--- START ---
import Summits.Langlands.Langlands.Theses.PhantomRMYoshida
import Literature.NumberTheory.GaloisRepresentations.ModNCyclotomicCharacter
import Literature.AlgebraicGeometry.Dimension.PointDimension
import HarnessLib

/-!
# Route `PhantomRMYoshida`, crux `ResiduallyYoshidaLifting` (stmt-Langlands-13639): vocabulary of
# the line `yoshida-divisor-selmer-count`

Route-posited objects (D-0016 `<Route>Defs`-type file) shared by the registered stubs of the checked
skeleton `Cruxes/ResiduallyYoshidaLifting/Lines/yoshida-divisor-selmer-count.lean` (lead copy,
registered 2026-08-16 by `ledger skeleton check`) and by the crux file that composes them. NOTHING
IS ASSERTED: every `def … : Prop` below is a *statement* consumed only as (part of) the type of a
stub theorem or of the crux. Declared in the skeleton's namespace
`Summit.Langlands.Langlands.Cruxes.ResiduallyYoshidaLifting.YoshidaDivisorSelmerCount`, so that a
landed stub `theorem stub_<name> : <registered signature>` reads byte-identically to its
registration.

Objects (the first four are VERBATIM the crux's inline `let εb`, determinant clause, `let Aut`,
`let Sh` — definitionally equal: the skeleton passes the crux's hypotheses to the stubs by `rfl`
unfolding):

* `εb p` — the mod-`p` cyclotomic character `ε̄ : Γ_ℚ → (ℤ/p)ˣ` through Mathlib's
  `modularCyclotomicCharacter` on `Γ_ℚ` (= Literature `modNCyclotomicCharacter ℚ p`, `rfl`);
* `DetC p k σ σ'` — `det σ̄ = det σ̄' = ε̄⁻¹`;
* `Aut p hcpt ι r` — the automorphy clause: an L-algebraic cuspidal `π` on `GL₄(𝔸_ℚ)`
  (`CuspidalAutomorphicRepData 4 ℚ hcpt`, `IsLAlgebraic`) whose Satake parameters give the
  arithmetic-Frobenius polynomials of `r` a.e. (`HasSatakeParamAt`, `arithFrobPolyOfSatake ι q_v 1`);
* `Sh p k red σ σ' r` — the shape clause: symplectic with similitude `ε⁻¹`
  (`IsSymplecticWithMultiplierFun`), Greenberg-ordinary of Hodge–Tate shape `(0,0,1,1)` and
  residually distinguished at `p` (`IsGreenbergOrdinaryOfShapeAt`, `IsResiduallyDistinguishedAt`),
  residually `σ̄ ⊕ σ̄'` through `red` on a.e. Frobenius polynomial;
* `IsOrdinaryClassicalLimit p hcpt ι r` — `r` is a `p`-adic limit, on integral Frobenius
  polynomials outside one finite set of places, of AUTOMORPHIC symplectic Greenberg-ordinary
  representations of regular shape in the (2,2)-chamber (shape positionally `≡ (0,0,1,1)` modulo
  `(p-1)p^n` at depth `n`) — the hypothesis of the line's classicality stub and the conclusion its
  family stub delivers;
* `IsConnectedInDimTwo R` — `Spec R` is connected in dimension 2 (the minimal primes admit no
  partition into two non-empty classes all of whose cross-meetings `V(𝔮₁ + 𝔮₂)` have dimension
  `< 2`), the hypothesis of the line's pure-algebra propagation stub.

Proved here (so that this vocabulary lands through a registered stub, D-0027 §3.2 c): the line's
pure-algebra propagation stub `stub_stableComponentsModular` (registered signature, verbatim) —
modularity (`K ≤ 𝔮`) propagates from a Yoshida minimal prime to every minimal prime of a Noetherian
ring through connectedness in dimension 2, generic stable–stable propagation and the height-one
input — with its one lemma `exists_prime_ringKrullDim_quotient_eq_two` (a prime maximal among those
above `J` of coheight `≥ 2` has coheight exactly `2`). Proof taken over from the standing disprover's
`Cruxes/ResiduallyYoshidaLifting/Disproof.lean` (T3, refuter-cdisprove-stmt-Langlands-13639), checked
here against the registered statement.

Not here (deliberately): the two `Type`-valued interfaces `LocalCriterionDatum`,
`YoshidaFamilyDatum` of the family stub (appended when that stub is worked in-tree), and the four
stub statements themselves (they are the types of the stub theorems, stated in full where proved).

References: BoxerEtAl2021 §2, §7.3 (conventions: multiplier `ε⁻¹`, Hodge–Tate shape `(0,0,1,1)`,
`p`-distinguished); BuzzardGeeLMS2014 Conj. 3.2.1 (L-algebraic normalisation); SGA2 XIII.2.1 /
Hartshorne 1962 (connectedness in dimension `d`).
-/

noncomputable section

-- `Summit.Langlands.Langlands.…` (summit = sub-problem name, D-0017 layout) trips `dupNamespace` on every decl.
set_option linter.dupNamespace false
set_option autoImplicit false

open IsDedekindDomain Filter
open Literature.NumberTheory.GaloisRepresentations Literature.NumberTheory.Automorphic

namespace Summit.Langlands.Langlands.Cruxes.ResiduallyYoshidaLifting.YoshidaDivisorSelmerCount

/-- The route's inline mod-`p` cyclotomic character `ε̄ : Γ_ℚ → (ℤ/p)ˣ` (verbatim `let εb` of the crux;
Mathlib `modularCyclotomicCharacter` on `Γ_ℚ`). [folklore] -/
def εb (p : ℕ) [Fact p.Prime] : Field.absoluteGaloisGroup ℚ →* (ZMod p)ˣ :=
  (modularCyclotomicCharacter (AlgebraicClosure ℚ)
    (HasEnoughRootsOfUnity.natCard_rootsOfUnity (AlgebraicClosure ℚ) p)).comp
    (MulSemiringAction.toRingAut (Field.absoluteGaloisGroup ℚ) (AlgebraicClosure ℚ))

/-- `det σ̄ = det σ̄' = ε̄⁻¹` (verbatim determinant clause of the crux). [folklore] -/
def DetC (p : ℕ) [Fact p.Prime] (k : Type) [Field k] [CharP k p] [TopologicalSpace k]
    [DiscreteTopology k] (σ σ' : FramedGaloisRep ℚ k 2) : Prop :=
  ∀ g, FramedRep.det σ g = (Units.map (ZMod.castHom (dvd_refl p) k).toMonoidHom (εb p g))⁻¹ ∧
    FramedRep.det σ' g = FramedRep.det σ g

/-- `Aut r` — the automorphy clause of the crux, verbatim (`let Aut` there): an L-algebraic cuspidal
`π` on `GL₄(𝔸_ℚ)` whose Satake parameters match the arithmetic-Frobenius polynomials of `r` a.e.
[cite: BuzzardGeeLMS2014, Conj. 3.2.1 (normalisation)] -/
def Aut (p : ℕ) [Fact p.Prime] (hcpt : isCompact_glFiniteIntegralLevel 4 ℚ) (ι : PadicAlgCl p ≃+* ℂ)
    (r : FramedGaloisRep ℚ (PadicAlgCl p) 4) : Prop :=
  ∃ π : CuspidalAutomorphicRepData 4 ℚ hcpt, π.1.IsLAlgebraic ∧
    ∀ᶠ v : HeightOneSpectrum (NumberField.RingOfIntegers ℚ) in Filter.cofinite, ∃ a : Multiset ℂ,
      π.1.HasSatakeParamAt v a ∧ r.IsUnramifiedAt v ∧
        r.HasFrobCharpolyAt v (arithFrobPolyOfSatake ι v.residueCard 1 a)

/-- `Sh r` — the shape clause of the crux, verbatim (`let Sh` there): symplectic with similitude
`ε⁻¹`, Greenberg-ordinary of Hodge–Tate shape `(0,0,1,1)` and residually distinguished at `p`, and
residually of Yoshida type `σ̄ ⊕ σ̄'` through `red` (a.e. Frobenius polynomial `≡ charpoly σ̄ · charpoly σ̄'`).
[cite: BoxerEtAl2021, §2 and §7.3 (conventions)] -/
def Sh (p : ℕ) [Fact p.Prime] (k : Type) [Field k] [TopologicalSpace k]
    (red : Valued.integer (PadicAlgCl p) →+* k) (σ σ' : FramedGaloisRep ℚ k 2)
    (r : FramedGaloisRep ℚ (PadicAlgCl p) 4) : Prop :=
  (r.IsSymplecticWithMultiplierFun (fun g => algebraMap ℚ_[p] (PadicAlgCl p)
      ((((GaloisRep.cyclotomicCharacter ℚ p g)⁻¹ : ℤ_[p]ˣ) : ℤ_[p]) : ℚ_[p]))) ∧
    (∀ v : HeightOneSpectrum (NumberField.RingOfIntegers ℚ),
      ((p : ℕ) : NumberField.RingOfIntegers ℚ) ∈ v.asIdeal →
        r.IsGreenbergOrdinaryOfShapeAt v ![0, 0, 1, 1] ∧ r.IsResiduallyDistinguishedAt v ![0, 0, 1, 1]) ∧
    (∀ᶠ v : HeightOneSpectrum (NumberField.RingOfIntegers ℚ) in Filter.cofinite,
      r.IsUnramifiedAt v ∧ σ.IsUnramifiedAt v ∧ σ'.IsUnramifiedAt v ∧
        ∃ (P : Polynomial (Valued.integer (PadicAlgCl p))) (P₁ P₂ : Polynomial k),
          r.HasFrobCharpolyAt v (P.map (Valued.integer (PadicAlgCl p)).subtype) ∧
            σ.HasFrobCharpolyAt v P₁ ∧ σ'.HasFrobCharpolyAt v P₂ ∧ P.map red = P₁ * P₂)

/-! ## Objects posited by the line -/

/-- `r` is an ORDINARY CLASSICAL LIMIT: outside one finite set `S` of places, for every `n`, the
Frobenius polynomials of `r` are congruent modulo `p^n` (coefficientwise, in `𝒪_{ℚ̄_p}`) to those of
an AUTOMORPHIC `r'` (clause `Aut`) which is symplectic (some similitude), Greenberg-ordinary of some
REGULAR inertial shape `a` (strictly increasing Hodge–Tate numbers) lying in the (2,2)-CHAMBER — `a` is
POSITIONALLY congruent to `(0,0,1,1)` modulo `(p-1)·p^n` (lead reshape 2026-08-16 after Disproof T4(b):
multiset congruence alone also admits the (1,3)-chamber `(0,1,N,N+1)`, where no weight-(2,2)
classicality engine applies) — and residually distinguished at `p` (vacuous for `StrictMono a`,
Disproof T4(c); kept verbatim).
Intended instances: the Galois representations of the classical cuspidal points of regular weight
`(k₁,k₂) → (2,2)` `p`-adically on the stable ordinary (Hida) component through `x_r`.
[cite: BoxerEtAl2021, §7.3 (p-adic weights of the ordinary family)] -/
def IsOrdinaryClassicalLimit (p : ℕ) [Fact p.Prime] (hcpt : isCompact_glFiniteIntegralLevel 4 ℚ)
    (ι : PadicAlgCl p ≃+* ℂ) (r : FramedGaloisRep ℚ (PadicAlgCl p) 4) : Prop :=
  ∃ S : Set (HeightOneSpectrum (NumberField.RingOfIntegers ℚ)), S.Finite ∧
    ∀ n : ℕ, ∃ (r' : FramedGaloisRep ℚ (PadicAlgCl p) 4) (a : Fin 4 → ℕ),
      Aut p hcpt ι r' ∧ StrictMono a ∧
      (a 0 = 0 ∧ (a 1 : ZMod ((p - 1) * p ^ n)) = 0 ∧ (a 2 : ZMod ((p - 1) * p ^ n)) = 1 ∧
        (a 3 : ZMod ((p - 1) * p ^ n)) = 1) ∧
      (∃ ν : Field.absoluteGaloisGroup ℚ → PadicAlgCl p, r'.IsSymplecticWithMultiplierFun ν) ∧
      (∀ v : HeightOneSpectrum (NumberField.RingOfIntegers ℚ),
        ((p : ℕ) : NumberField.RingOfIntegers ℚ) ∈ v.asIdeal →
          r'.IsGreenbergOrdinaryOfShapeAt v a ∧ r'.IsResiduallyDistinguishedAt v a) ∧
      ∀ v ∉ S, r.IsUnramifiedAt v ∧ r'.IsUnramifiedAt v ∧
        ∃ P P' : Polynomial (Valued.integer (PadicAlgCl p)),
          r.HasFrobCharpolyAt v (P.map (Valued.integer (PadicAlgCl p)).subtype) ∧
          r'.HasFrobCharpolyAt v (P'.map (Valued.integer (PadicAlgCl p)).subtype) ∧
          ∀ i : ℕ, ‖((P.coeff i : Valued.integer (PadicAlgCl p)) : PadicAlgCl p) -
              ((P'.coeff i : Valued.integer (PadicAlgCl p)) : PadicAlgCl p)‖ ≤ ‖(p : PadicAlgCl p)‖ ^ n

/-- `Spec R` is CONNECTED IN DIMENSION 2: the minimal primes of `R` cannot be split into two
non-empty classes all of whose cross-intersections `V(𝔮₁) ∩ V(𝔮₂) = V(𝔮₁ + 𝔮₂)` have dimension `< 2`
(Hartshorne's "connected in dimension `d`", SGA2 XIII.2.1). [folklore] -/
def IsConnectedInDimTwo (R : Type) [CommRing R] : Prop :=
  ∀ 𝒜 : Set (Ideal R), 𝒜 ⊆ minimalPrimes R → 𝒜.Nonempty → (minimalPrimes R \ 𝒜).Nonempty →
    ∃ 𝔮₁ ∈ 𝒜, ∃ 𝔮₂ ∈ minimalPrimes R \ 𝒜, (2 : WithBot ℕ∞) ≤ ringKrullDim (R ⧸ (𝔮₁ ⊔ 𝔮₂))

/-- The two mod-`p` cyclotomic characters agree: the route's inline `εb p` is definitionally the
Literature character `modNCyclotomicCharacter ℚ p` (so every Literature lemma about the latter
applies to the crux's determinant clause). -/
theorem εb_eq_modNCyclotomicCharacter (p : ℕ) [Fact p.Prime] :
    εb p = modNCyclotomicCharacter ℚ p := rfl

/-! ## The propagation stub (pure commutative algebra) -/

open Order in
/-- In a Noetherian ring, if `dim R/J ≥ 2` then some prime `P ⊇ J` has `dim R/P = 2` EXACTLY:
take `P` maximal among the primes above `J` of coheight `≥ 2` (Noetherian induction on ideals);
maximality forces coheight exactly `2` (`Order.coheight_eq_coe_iff_maximal_le_coheight`). No
finiteness of `dim R` is used. (Proof: Disproof.lean T3, refuter-cdisprove-stmt-Langlands-13639.) -/
theorem exists_prime_ringKrullDim_quotient_eq_two {R : Type} [CommRing R] [IsNoetherianRing R]
    (J : Ideal R) (hJ : (2 : WithBot ℕ∞) ≤ ringKrullDim (R ⧸ J)) :
    ∃ P : Ideal R, P.IsPrime ∧ J ≤ P ∧ ringKrullDim (R ⧸ P) = 2 := by
  classical
  rw [ringKrullDim_quotient] at hJ
  have hJ' : ((2 : ℕ) : WithBot ℕ∞) ≤ Order.krullDim (PrimeSpectrum.zeroLocus (R := R) J) := by
    exact_mod_cast hJ
  obtain ⟨l, hl⟩ := Order.le_krullDim_iff.mp hJ'
  let l' : LTSeries (PrimeSpectrum R) := l.map Subtype.val (fun _ _ h => h)
  have hhead : J ≤ (l.head).val.asIdeal := by
    have hmem := (l.head).property
    rw [PrimeSpectrum.mem_zeroLocus] at hmem
    intro x hx
    exact hmem hx
  have hcoht₀ : (2 : ℕ∞) ≤ coheight (l.head).val := by
    have h := Order.length_le_coheight_head (p := l')
    have hlen : l'.length = 2 := by simp [l', hl]
    have hh : l'.head = (l.head).val := by simp [l']
    rw [hlen, hh] at h
    exact_mod_cast h
  let S : Set (Ideal R) :=
    {I | ∃ y : PrimeSpectrum R, y.asIdeal = I ∧ J ≤ I ∧ (2 : ℕ∞) ≤ coheight y}
  have hSne : S.Nonempty := ⟨_, (l.head).val, rfl, hhead, hcoht₀⟩
  obtain ⟨M, ⟨P, rfl, hJP, hP2⟩, hmax⟩ :=
    set_has_maximal_iff_noetherian.mpr (inferInstance : IsNoetherian R R) S hSne
  refine ⟨P.asIdeal, P.isPrime, hJP, ?_⟩
  have hcoht : coheight P = (2 : ℕ) := by
    rw [Order.coheight_eq_coe_iff_maximal_le_coheight]
    refine ⟨by exact_mod_cast hP2, fun y hy hPy => ?_⟩
    have hyS : y.asIdeal ∈ S :=
      ⟨y, rfl, hJP.trans ((PrimeSpectrum.asIdeal_le_asIdeal _ _).mpr hPy), by exact_mod_cast hy⟩
    have hnot := hmax y.asIdeal hyS
    by_contra hyP
    refine hnot (lt_of_le_of_ne ((PrimeSpectrum.asIdeal_le_asIdeal _ _).mpr hPy) fun h => hyP ?_)
    exact le_of_eq (PrimeSpectrum.ext h.symm)
  rw [← Literature.AlgebraicGeometry.Dimension.PrimeSpectrum.coe_coheight_eq_ringKrullDim_quotient P,
    hcoht]
  rfl

/-- **STUB 3 of the line (`stub_stableComponentsModular`, registered signature verbatim) —
modularity propagates through the component graph.** `R` Noetherian local; ideals `K ≤ I`
("modular" ≤ "reducible"). Assume: a minimal prime contains `I`; `Spec R` is connected in
dimension 2; `K ≤ ·` passes between minimal primes NOT containing `I` that meet in dimension `≥ 2`;
every minimal prime inside a prime `P ⊇ I` with `dim R/P = 2` is modular. Then every minimal prime
of `R` is modular. Proof: `𝒜 := {𝔮 minimal | K ≤ 𝔮}` contains the Yoshida minimal prime; if some
minimal `𝔮 ∉ 𝒜`, connectedness gives `𝔮₁ ∈ 𝒜`, `𝔮₂ ∉ 𝒜` meeting in dimension `≥ 2`; `I ⊄ 𝔮₂`
(as `K ≤ I`); if `I ⊄ 𝔮₁` generic propagation puts `𝔮₂ ∈ 𝒜`, else a prime `P ⊇ 𝔮₁ ⊔ 𝔮₂ ⊇ I`
with `dim R/P = 2` exactly (`exists_prime_ringKrullDim_quotient_eq_two`) does, by the height-one
input — contradiction. `IsLocalRing R` is unused (kept: registered signature). (Proof: Disproof.lean
T3 `stableComponentsModular_holds`, refuter-cdisprove-stmt-Langlands-13639.) -/
theorem stub_stableComponentsModular :
    ∀ (R : Type) [CommRing R] [IsNoetherianRing R] [IsLocalRing R] (I K : Ideal R), K ≤ I →
      (∃ 𝔮 ∈ minimalPrimes R, I ≤ 𝔮) → IsConnectedInDimTwo R →
      (∀ 𝔮₁ ∈ minimalPrimes R, ∀ 𝔮₂ ∈ minimalPrimes R, ¬ I ≤ 𝔮₁ → ¬ I ≤ 𝔮₂ →
        (2 : WithBot ℕ∞) ≤ ringKrullDim (R ⧸ (𝔮₁ ⊔ 𝔮₂)) → K ≤ 𝔮₁ → K ≤ 𝔮₂) →
      (∀ P : Ideal R, P.IsPrime → I ≤ P → ringKrullDim (R ⧸ P) = 2 →
        ∀ 𝔮 ∈ minimalPrimes R, 𝔮 ≤ P → K ≤ 𝔮) →
      ∀ 𝔮 ∈ minimalPrimes R, K ≤ 𝔮 := by
  intro R _ _ _ I K hKI hyos hconn hgen hht 𝔮 h𝔮
  obtain ⟨𝔮₀, h𝔮₀, hI𝔮₀⟩ := hyos
  by_contra hK𝔮
  let 𝒜 : Set (Ideal R) := {q | q ∈ minimalPrimes R ∧ K ≤ q}
  have h𝒜sub : 𝒜 ⊆ minimalPrimes R := fun q hq => hq.1
  have h𝒜ne : 𝒜.Nonempty := ⟨𝔮₀, h𝔮₀, hKI.trans hI𝔮₀⟩
  have h𝒜c : (minimalPrimes R \ 𝒜).Nonempty := ⟨𝔮, h𝔮, fun h => hK𝔮 h.2⟩
  obtain ⟨𝔮₁, h𝔮₁, 𝔮₂, h𝔮₂, hdim⟩ := hconn 𝒜 h𝒜sub h𝒜ne h𝒜c
  have h𝔮₂min : 𝔮₂ ∈ minimalPrimes R := h𝔮₂.1
  have hK𝔮₂ : ¬ K ≤ 𝔮₂ := fun h => h𝔮₂.2 ⟨h𝔮₂min, h⟩
  have hI𝔮₂ : ¬ I ≤ 𝔮₂ := fun h => hK𝔮₂ (hKI.trans h)
  by_cases hI𝔮₁ : I ≤ 𝔮₁
  · obtain ⟨P, hP, hle, hdimP⟩ := exists_prime_ringKrullDim_quotient_eq_two (𝔮₁ ⊔ 𝔮₂) hdim
    exact hK𝔮₂ (hht P hP (hI𝔮₁.trans (le_sup_left.trans hle)) hdimP 𝔮₂ h𝔮₂min
      (le_sup_right.trans hle))
  · exact hK𝔮₂ (hgen 𝔮₁ h𝔮₁.1 𝔮₂ h𝔮₂min hI𝔮₁ hI𝔮₂ hdim h𝔮₁.2)

end Summit.Langlands.Langlands.Cruxes.ResiduallyYoshidaLifting.YoshidaDivisorSelmerCount

end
--- END ---
PROBLEM: Out of the records above, pull each line containing the word "simp".

RESULT OF THE TASK:
    have hlen : l'.length = 2 := by simp [l', hl]
    have hh : l'.head = (l.head).val := by simp [l']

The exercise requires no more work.